Reason the couple were murdered is Blasphemy Law. The mob believed that Shahzad and Shama had deliberately burned several pages of the Koran, along with some rubbish”. Till date Shahzad’s family denied the fact saying that the couple were burning some of his father’s old documents.

  • Ahmadi Man

It’s not only Christians who bear the brunt of the country’s controversial law. It has also been used to persecute Pakistan’s Ahmadi Muslims. The community is regarded by the government as a non-Muslim religious minority. By law, Ahmadis cannot call their places of worship mosques or recite from the Koran or display their faith in public in any way.

Aslam Jameel (not his real name), an Ahmadi farmer, was working in his wheat fields in the south of Punjab in 2009, when he was approached by a couple of local villagers and told him to run away and save himself.

Aslam crime was that he had been accused of insulting the Prophet Muhammad by a local imam and a mob was after him.

Aslam with his tears choked voice stated that “God Forbid, He had been alleged by the cleric that he prompted four Ahmadi boys to write the prophet’s name in a toilet,” says Aslam, his voice choked with tears.

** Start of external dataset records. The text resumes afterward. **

import Mathlib
import HarnessLib
import Summits.NavierStokesRegularity.NavierStokesRegularity.Theorems.HalfSpaceWindowDoorCirculationCarryingRigidityConeFluxSubsolution
import Summits.NavierStokesRegularity.NavierStokesRegularity.Theorems.HalfSpaceWindowDoorCirculationCarryingRigidityWholeSpaceMaxPrinciple
import Summits.NavierStokesRegularity.NavierStokesRegularity.Theorems.HalfSpaceWindowDoorCirculationCarryingRigidityAngularMeanDrift
import Literature.Analysis.FluidPDE.MeridianReduction
import Summits.NavierStokesRegularity.NavierStokesRegularity.Theorems.HalfSpaceWindowDoorCirculationCarryingRigidityEddyMeans
import Summits.NavierStokesRegularity.NavierStokesRegularity.Theorems.HalfSpaceWindowDoorCirculationCarryingRigidityTouchingMaxPrinciple
import Summits.NavierStokesRegularity.NavierStokesRegularity.Theorems.HalfSpaceWindowDoorCirculationCarryingRigidityFlatTools
import Summits.NavierStokesRegularity.NavierStokesRegularity.Theorems.HalfSpaceWindowDoorCirculationCarryingRigidityQuietTools
import Summits.NavierStokesRegularity.NavierStokesRegularity.Theorems.HalfSpaceWindowDoorCirculationCarryingRigidityQuietTouching

/-!
# Route `HalfSpaceWindowDoor`, crux `CirculationCarryingRigidity` (stmt-NavierStokesRegularity-25311) — line `eddy_covariance`,
# QUIET form of the barrier (scale-invariant): the eddy bound is needed only on record far circles that are QUIET and GROWING

LEAD ns-hsw-p1 g10, `--supports 25311 --as helper`; card `Cruxes/…/Lines/eddy_covariance.md`.  The sweeping barrier is run with the MIXED
profile `φ = μ + L(t)|x_h| + (η₀/8)|x_h|²/(√(−t)√(−s₀))`, `L(t) = 2πC((−t)(−s₀))^{−1/4}` (which dominates the Stokes bound `Γ ≤ 2πC|x_h|/√(−s₀)`
at `t = s₀`, is a supersolution of the swept operator outside the tube `|x_h| ≥ 4(B+C)√(−t)` since `L' = L/(4(−t))`, and decays at every
fixed time as `s₀ → −∞`), and with the TOUCHING maximum principle (`…TouchingMaxPrinciple.le_of_subsolution_touching`).  At a touching point
`∮ω₃ dl = (4πεE + 2κ)|x_h| + L(t)`, `∮ω_r dl = −4πεE x₂` (`…QuietTouching.circ_integrals_of_touching_lin`), whence — `κ = (η₀/8)/(√(−t)√(−s₀))`,
`L(t)(−t) ≤ 2πC√(−t) ≤ (η₀/4)R₁√(−t)` for `R₁ ≥ 8πC/η₀`, `ε ≤ ε₀(η₀,s₀,…)` — the SCALE-INVARIANT quietness `(−t)∮ω₃ dl ≤ η₀|x_h|` and
`(−t)|∮ω_r dl| ≤ η₀|x_h|` (`quiet_r_bound`, `quiet_z_bound`), uniformly over the whole slab `[s₀,s₁]`, for ANY prescribed dimensionless `η₀ > 0`;
and `∂ₜΓ > 0`.  RESULT `circ_le_of_quiet_aux`: `Γ(r,z,s) ≤ μ + L(s)r + (η₀/8)r²/(√(−s)√(−s₀))` on `[s₀,s₁]` (`μ = sup{Γ(R₁√(−s'),z',s') : s' ≤ s₁}`,
`R₁ = 4(B+C) + R₀ + 1 + 8πC/η₀`) from the EDDY bound `ℛ ≤ (B/√(−t))(∮ω₃ dl + |∮ω_r dl|)` required ONLY at times `t ≤ s₁` on RECORD far circles
that are QUIET (mean vertical vorticity and mean radial vorticity on the circle `≤ η₀/(2π)` times the self-similar scale `1/(−t)`) and GROWING.
W6 ⟸ the quiet eddy bound in `…QuietLiouville`.
WHAT THIS IS NOT: not about NS regularity; HYPOTHETICAL blow-up profiles (KNSS ancient mild solutions).  No item is closed here.
-/

noncomputable section

-- the summit and its single sub-problem share the name (CONVENTIONS §1), as in every Theorems file
set_option linter.dupNamespace false

namespace Summit.NavierStokesRegularity.NavierStokesRegularity.Theorems.HalfSpaceWindowDoorCirculationCarryingRigidityQuietBarrier

open MeasureTheory Set Function Filter Topology InnerProductSpace
open scoped RealInnerProductSpace InnerProductSpace Laplacian
open Literature.Analysis Literature.Analysis.UnboundedOperators
open Literature.Analysis.FluidPDE hiding eR
open Summit.NavierStokesRegularity.NavierStokesRegularity.Theorems.HalfSpaceWindowDoorCirculationCarryingRigidityDefs
  (InDoorClass SignE3 e3)
open Summit.NavierStokesRegularity.NavierStokesRegularity.Theorems.AxisTwistDoorAveragedConeLiouvilleDefs
  (cylPt eT eR circ vortCirc radVortCirc tiltCirc circleTerm meanR meanZ remainder)
open Summit.NavierStokesRegularity.NavierStokesRegularity.Theorems.AveragedConeLiouville.CircleStokes
  (deriv_circ_eq_vortCirc)
open Summit.NavierStokesRegularity.NavierStokesRegularity.Theorems.AveragedConeLiouville.CircleCalculus (deriv_circ_z)
open Summit.NavierStokesRegularity.NavierStokesRegularity.Theorems.AveragedConeLiouville.CircMonotone
  (circ_zero circ_mono circ_nonneg vortCirc_nonneg)
open Summit.NavierStokesRegularity.NavierStokesRegularity.Theorems.HalfSpaceWindowDoorCirculationCarryingRigidityAxisCirculation
  (contDiff_circF isSmoothSpaceTimeOn_circF isSmoothSpaceTimeOn_of_class fderiv_circF_eR laplacian_circF hasDerivAt_circF_time
    contDiffOn_circ)
open Summit.NavierStokesRegularity.NavierStokesRegularity.Theorems.HalfSpaceWindowDoorCirculationCarryingRigidityAngularMeanDrift
  (deriv_circ_s_eq_remainder)
open Summit.NavierStokesRegularity.NavierStokesRegularity.Theorems.HalfSpaceWindowDoorCirculationCarryingRigidityTouchingMaxPrinciple
  (le_of_subsolution_touching)
open Summit.NavierStokesRegularity.NavierStokesRegularity.Theorems.HalfSpaceWindowDoorCirculationCarryingRigidityFlatTools
  (continuousOn_comparison norm_drift_le barrier_slack_nonneg barrier_drift_mono far_of_comparison_pos sign_mult)
open Summit.NavierStokesRegularity.NavierStokesRegularity.Theorems.HalfSpaceWindowDoorCirculationCarryingRigidityQuietTools
  (quarter_at_self quarter_mul_sqrt_le_one hasDerivAt_quarter fderiv_const_mul_cylRadius contDiffAt_const_mul_cylRadius
    laplacian_const_mul_cylRadius linear_barrier_slack_nonneg continuousOn_quarter_mul_cylRadius
    fderiv_mixed_barrier_dir contDiffAt_mixed_barrier laplacian_mixed_barrier)
open Summit.NavierStokesRegularity.NavierStokesRegularity.Theorems.HalfSpaceWindowDoorCirculationCarryingRigidityQuietTouching
  (circ_integrals_of_touching_lin quiet_r_bound quiet_z_bound)

open Summit.NavierStokesRegularity.NavierStokesRegularity.Theorems.HalfSpaceWindowDoorCirculationCarryingRigidityConeFluxSubsolution
variable {C : ℝ} {v : ℝ → EuclideanSpace ℝ (Fin 3) → EuclideanSpace ℝ (Fin 3)}
open Summit.NavierStokesRegularity.NavierStokesRegularity.Theorems.HalfSpaceWindowDoorCirculationCarryingRigidityEddyMeans
  (abs_meanR_le abs_meanZ_le fderiv_circF_eZ barrier_upper_bound)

He was in such distress that Aslam waited until after dark before sneaking out of his back door and making a run. After realizing that where he will run away and in-fact running away would probably land him in even more trouble, Aslam handed himself in at a local police station the next morning.

His case took almost two years is case to go to trial, and he spent six months in prison.

At final judgment Aslam with his flushed face mentioned that “The judge was under immense pressure” . “The judge showed great courage to dismiss his case due to lack of evidence despite the fact that the courtroom was full of clerics.”

Aslam has lost everything when he was in jail and found his house looted and his livestock stolen. Finally he sought asylum in Canada.

Aslam in grieving voice stated to BBC that “My family was threatened and harassed, my life and livelihood ruined, we had to abandon the village to save our lives.”

Another Ahmadi, Shakeel Wajid (not his real name), in trembling voice said that furious mobs gather during trials in courts which is very frightening for them and their families.

Also, the lower court judges are under intense pressure from religious extremists than the higher courts judges as these hardcore extremists, gather in large numbers during the hearings,”. Shakeel further explains. “The lower court judges have very poor security and have to look out for their own lives as well.”

After being found guilty under false pretext of blasphemy, Shakeel spent two years in three different high security prisons in Punjab.

Shakeel describes how blasphemy prisoners are kept in separate, high-security barracks, often with mentally ill prisoners. Blasphemy accused trials or prisoners are kept locked in their cells for their own safety and are often banned from eating with the other inmates as officials are afraid that other non-blasphemy serving criminals attempts to poison them.

After serving his prison term Shakeel believed that he was exceptionally lucky that he was able to get his freedom back. But more worrying to him was to get his name cleared of the allegation.

In Pakistan the label of blasphemer is much worse than the fear of death. It’s considered such a serious accusation that no one want to die with it. Every accused blasphemer wanted his name to be cleared so his family could survive with dignity in the society.

Not only lower income earning minorities are victims of Blasphemy Law but highly educated minorities class are also victim of blasphemy. One such example is of university professor from Rawalpindi. His crime was that one of his student didn’t agree with professor’s interpretation of ‘heaven’ and ‘hell’ and lodged a blasphemy complaint against him.